[Start of Attachment]

import Summits.CriticalPhenomena.Ising3DConformalLimit.Theorems.RotationJoining.Negative.RotationJoiningFalseWithoutGibbs

/-!
# `RotationJoining` (crux stmt-CriticalPhenomena-18763), negative-side support, module 6:
# the picked line's stub `AsymptoticFDDIsotropy` is FALSE without the Gibbs hypothesis

Line `SketchIdeator2` (card rate-from-dilations-splitting) reduces the crux to two dilation-joining stubs and
the rate-free, coupling-free `AsymptoticFDDIsotropy` (`Theorems/SynchronousCouplingDefs.lean`): for every
finite window of blocks and every bounded `1`-Lipschitz test, the expectations of the self-normalised
ROTATED-cell block field and of the AXIS-cell block field have the same limit as `n → ∞`. Here
(`asymptoticFDDIsotropy_false_without_gibbs`, in this lane's vocabulary — `tiltCell = rotCell`,
`normTilt μ n m = normaliser μ (rotCell n m 0)`, `normAxis μ n = normaliser μ (axisCell n 0)` are the same
terms, and `rotCell n m 0 = rotCell₀ n m`): with `μ ∈ 𝒢(β_c)` weakened to "translation-invariant probability
measure" that statement is FALSE. Witness: the layered i.i.d. measure `μL` of module 4, window `(0, e₀)`,
test `ftest v = min(|v₀ − v₁|, 1)/2`; the axis reading is `0` (the two axis blocks coincide), the rotated
reading is `≥ 97/5000` at every `n = 3k` (`integral_min_abs_Dk_ge`: Khintchine's fourth-moment bound
`E(Σ c_j ε_j)⁴ ≤ 3 (Σ c_j²)²`, `integral_pow_four_linear_P_le`, by induction on the support, and the
truncation inequality `min(|x|,1) ≥ τx² − τ²x⁴/4`, `min_abs_one_ge`). So within the line the isotropy stub
is where the Gibbs/cubic-symmetry input must enter. Refuter cdisprove seat (cycle 1); refutes nothing.
-/

namespace Summit.CriticalPhenomena.Ising3DConformalLimit.Theorems.RotationJoining.Negative

open MeasureTheory Filter Finset
open Literature.Probability.LatticeModels

noncomputable section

[End of Attachment]

Exercise requirements – Please retype, without any change, the line containing "open MeasureTheory Filter Finset" and every line after it to the end of the entries above, and only those.

Result of this exercise –
open MeasureTheory Filter Finset
open Literature.Probability.LatticeModels

noncomputable section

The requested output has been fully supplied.